Back under the tractor, looking for clues. Then... something I had noticed while mowing, but failed to register, came rushing into my mind. As I rolled along over irregularities in the lawn, I noticed the shift lever moving forward and back in its slot, as opposed to staying next to the gear number I had selected. Should have been a big red flag, but I ignored it at the time. 

So... under the tractor looking at everything, trying to see/imagine what could put stress on the linkage and also cause the shift level to move to and fro. 

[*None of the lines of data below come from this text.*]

/-! ### Boundedness of the lapse -/

-- the operator norm on `E3 →L[ℝ] E3 →L[ℝ] ℝ` is slow to synthesize through `PiLp`
set_option synthInstance.maxHeartbeats 80000 in
/-- **The lapse of a translational Killing initial datum is bounded.** Let `(X, h, k)` carry an
asymptotically flat end `e` of order `α > 0` which is its only end (`X ∖ far` compact), and let
`(N, Y)` be a differentiable function and a (not necessarily continuous) vector field with the
lapse equation `dN(v) = −k(v, Y)`, the Gram inequality `h(Y, Y) ≤ N²` and `N > 0` — as the
timelike member `(N₀, Y₀)` of the translational KIDs of the rigidity theorem, for which
`−N₀² + h(Y₀, Y₀) = η₀₀ = −1`. Then `N ≤ B` on `X` for some constant `B`.

Proof: on the compact complement of the far region `N` is bounded by continuity; a point of the
far region is the endpoint `Φₑ(S ŷ)` of the coordinate ray `s ↦ Φₑ(s ŷ)`, `R₂ ≤ s ≤ S`, along
which `g(s) = N(Φₑ(s ŷ))` satisfies `|g'| ≤ √2 ‖k_ij‖ g ≤ √2 C s^{-1-α} g`
(`norm_fderiv_lapse_comp_dataChartExt_le` and `k_ij = O(r^{-1-α})`), whence
`g(S) ≤ g(R₂) e^{√2 C R₂^{-α}/α}` (`le_mul_exp_of_abs_deriv_le`), and `g(R₂)` is a value on the
compact part. This is the boundedness clause of Beig–Chruściel 1996, §2, Prop. 2.2 for
translational KIDs (`Λ_{μν} = 0`: `N − A⁰ = O_k(r^{-α})`), obtained here by the Gram identity
instead of the full asymptotic expansion; it is what makes the developed hypersurface of the
proof of Thm. 4.1 uniformly spacelike (`SpacelikeGraphSlope.lean`,
`SpacetimePositiveMassRigidityReductionBounded.lean`).
[cite: BeigChrusciel1996, §2, Prop. 2.2 and §4, proof of Thm. 4.1] -/
theorem exists_forall_lapse_le {α : ℝ} (hα : 0 < α) (haf : e.IsAsymptoticallyFlat D α)
    (hsole : e.IsSoleEnd) {N : X → ℝ} {Y : Π x : X, TangentSpace (𝓡 3) x}
    (hN : MDifferentiable (𝓡 3) 𝓘(ℝ, ℝ) N)
    (hdN : ∀ (x : X) (v : TangentSpace (𝓡 3) x), mvfderiv (𝓡 3) N x v = -(D.k x v (Y x)))
    (hYN : ∀ x, D.h.inner x (Y x) (Y x) ≤ N x ^ 2) (hN0 : ∀ x, 0 < N x) :
    ∃ B : ℝ, ∀ x, N x ≤ B := by
  -- radius of norm comparison
  obtain ⟨R₁, hR₁, hR₁0, hnorm⟩ := exists_radius_norm_sq_le (le_refl (0 : ℝ))
    (haf.isStronglyAsymptoticallyFlatWith_zero (β := 0) (γ := α) hα (by linarith))
  -- radius and constant of the decay of `k`
  obtain ⟨C, hC0, hC⟩ := (haf.2 0 zero_le_one).exists_nonneg
  obtain ⟨r, -, hr⟩ := (Filter.hasBasis_cobounded_norm (E := E3)).eventually_iff.1 hC.bound
  have hk : ∀ z : E3, r ≤ ‖z‖ → ‖kCoeff e D z‖ ≤ C * ‖z‖ ^ (-α - 1) := by
    intro z hz
    have h := hr hz
    rw [norm_iteratedFDeriv_zero, norm_norm, Nat.cast_zero, sub_zero,
      Real.norm_of_nonneg (Real.rpow_nonneg (norm_nonneg _) _)] at h
    exact h
  set R₂ : ℝ := max R₁ r with hR₂_def
  have hR₂1 : R₁ ≤ R₂ := le_max_left _ _
  have hR₂r : r ≤ R₂ := le_max_right _ _
  have hR₂0 : 0 < R₂ := lt_of_lt_of_le hR₁0 hR₂1
  have hR₂R : e.R < R₂ := lt_of_lt_of_le hR₁ hR₂1
  -- bound on the compact part
  obtain ⟨K, hK, hKsub⟩ := exists_isCompact_compl_far_subset hsole R₂
  obtain ⟨M₁, hM₁⟩ := (hK.bddAbove_image hN.continuous.continuousOn)
  have hM : ∀ x, x ∉ e.far R₂ → N x ≤ M₁ := fun x hx ↦
    hM₁ (mem_image_of_mem N (hKsub hx))
  set B : ℝ := max M₁ 0 * Real.exp (Real.sqrt 2 * C / α * R₂ ^ (-α)) with hB_def
  have hB1 : max M₁ 0 ≤ B := le_mul_of_one_le_right (le_max_right _ _)
    (Real.one_le_exp_iff.2 (mul_nonneg (div_nonneg (by positivity) hα.le)
      (Real.rpow_nonneg hR₂0.le _)))
  refine ⟨B, fun x ↦ ?_⟩
  by_cases hx : x ∈ e.far R₂
  swap
  · exact ((hM x hx).trans (le_max_left _ _)).trans hB1
  -- a far point: integrate along the coordinate ray
  obtain ⟨hxU, hxR⟩ := e.mem_far_iff_coord.1 hx
  set z : E3 := e.coord x with hz_def
  set S : ℝ := ‖z‖ with hS_def
  have hS0 : 0 < S := hR₂0.trans hxR
  set yhat : E3 := S⁻¹ • z with hyhat
  have hyhat1 : ‖yhat‖ = 1 := by
    rw [hyhat, norm_smul, norm_inv, Real.norm_of_nonneg hS0.le, inv_mul_cancel₀ hS0.ne']
  have hnsy : ∀ s, 0 ≤ s → ‖s • yhat‖ = s := fun s hs ↦ by
    rw [norm_smul, hyhat1, mul_one, Real.norm_of_nonneg hs]
  set g : ℝ → ℝ := fun s ↦ N (e.dataChartExt (s • yhat)) with hg_def
  -- derivative of `g` for `s ≥ R₂`
  have hgd : ∀ s, R₂ ≤ s → HasDerivAt g (fderiv ℝ (N ∘ e.dataChartExt) (s • yhat) yhat) s := by
    intro s hs
    have hs1 : R₁ ≤ ‖s • yhat‖ := by rw [hnsy s (hR₂0.le.trans hs)]; exact hR₂1.trans hs
    have hd := (norm_fderiv_lapse_comp_dataChartExt_le hN hdN hYN hN0 hR₁ hnorm hs1).1
    have h2 : HasDerivAt (fun s : ℝ ↦ s • yhat) yhat s := by
      simpa using (hasDerivAt_id s).smul_const yhat
    exact hd.hasFDerivAt.comp_hasDerivAt s h2
  have hgle : ∀ s, R₂ ≤ s → |deriv g s| ≤ Real.sqrt 2 * C * s ^ (-α - 1) * g s := by
    intro s hs
    have hs0 : 0 ≤ s := hR₂0.le.trans hs
    have hs1 : R₁ ≤ ‖s • yhat‖ := by rw [hnsy s hs0]; exact hR₂1.trans hs
    obtain ⟨-, hb⟩ := norm_fderiv_lapse_comp_dataChartExt_le hN hdN hYN hN0 hR₁ hnorm hs1
    rw [(hgd s hs).deriv, ← Real.norm_eq_abs]
    have hks := hk (s • yhat) (by rw [hnsy s hs0]; exact hR₂r.trans hs)
    rw [hnsy s hs0] at hks
    have hgs : 0 ≤ g s := (hN0 _).le
    calc ‖fderiv ℝ (N ∘ e.dataChartExt) (s • yhat) yhat‖
        ≤ ‖fderiv ℝ (N ∘ e.dataChartExt) (s • yhat)‖ * ‖yhat‖ :=
          ContinuousLinearMap.le_opNorm _ _
      _ = ‖fderiv ℝ (N ∘ e.dataChartExt) (s • yhat)‖ := by rw [hyhat1, mul_one]
      _ ≤ Real.sqrt 2 * ‖kCoeff e D (s • yhat)‖ * N (e.dataChartExt (s • yhat)) := hb
      _ ≤ Real.sqrt 2 * (C * s ^ (-α - 1)) * N (e.dataChartExt (s • yhat)) := by
          gcongr
      _ = Real.sqrt 2 * C * s ^ (-α - 1) * g s := by rw [hg_def]; ring
  have hray := le_mul_exp_of_abs_deriv_le (g := g) hR₂0 hα (by positivity)
    (fun s hs ↦ (hgd s hs).differentiableAt) (fun s _ ↦ hN0 _) hgle hxR.le
  -- `g S = N x`, `g R₂ ≤ M₁`
  have hgS : g S = N x := by
    show N (e.dataChartExt (S • yhat)) = N x
    rw [hyhat, smul_smul, mul_inv_cancel₀ hS0.ne', one_smul, hz_def,
      e.dataChartExt_coord_of_mem hxU]
  have hgR : g R₂ ≤ max M₁ 0 := by
    refine (hM _ fun hfar ↦ ?_).trans (le_max_left _ _)
    have hR : e.R < ‖R₂ • yhat‖ := by rw [hnsy R₂ hR₂0.le]; exact hR₂R
    have := (e.dataChartExt_mem_far_iff hR).1 hfar
    rw [hnsy R₂ hR₂0.le] at this
    exact lt_irrefl _ this
  rw [← hgS]
  calc g S ≤ g R₂ * Real.exp (Real.sqrt 2 * C / α * R₂ ^ (-α)) := hray
    _ ≤ max M₁ 0 * Real.exp (Real.sqrt 2 * C / α * R₂ ^ (-α)) := by
        gcongr
    _ = B := rfl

I started looking at the transaxle and tried to grasp how and where it was attached to the chassis. Eventually, my eyes landed on a bracket that came down from the chassis along side the transaxle. This bracket had a hole in it, and lo and behold a threaded recess in the transaxle behind it! Checked the other side, and there was a matching one there! Also without its bolt. 

Used a small brush and some compressed air to blow out the holes. Had to get a BIG pry bar in there on the top of the transaxle and lever against the underside of the chassis a little to get the brackets and threaded holes to line up. 

If you look at the diagram above, where the two red arrows are, you will see the (missing) bolts are #6 and the brackets are #5 and 113.

So, I ordered up another linkage and the bolts, and put it all together again. It now shifts just fine, and the shift lever stays put next to whichever gear number you select. 

My theory is that with the transaxle not attached on the front (this is the shame on me part, for not maintaining the darn thing better) it was free to pivot up and down on the rear fasteners. The only thing limiting the travel as it pivoted was the shift linkage, which was not designed to take that much force. 

So, CHECK THOSE CHASSIS BOLTS! :fineprint


----------



## Bill Kapaun (May 8, 2007)

You can often find Craftsman parts by Google, using AYP + part#

In the case of your part-
AYP 166231

It appears there may be a few slightly cheaper options.


----------



## Emoto (Jul 7, 2016)

Bill Kapaun said:


> You can often find Craftsman parts by Google, using AYP + part#
> 
> In the case of your part-
> AYP 166231
> ...


Good tip. thanks! 

Hopefully, I won't find myself needing another shifter link any time soon, but for things like blades, that will come in handy.


----------



## Emoto (Jul 7, 2016)

Damn thing broke on me again today. Tomorrow will get out there and under it and see if my chassis brackets are loose again.


----------



## Emoto (Jul 7, 2016)

Well, the part arrived, so I dug into it today. 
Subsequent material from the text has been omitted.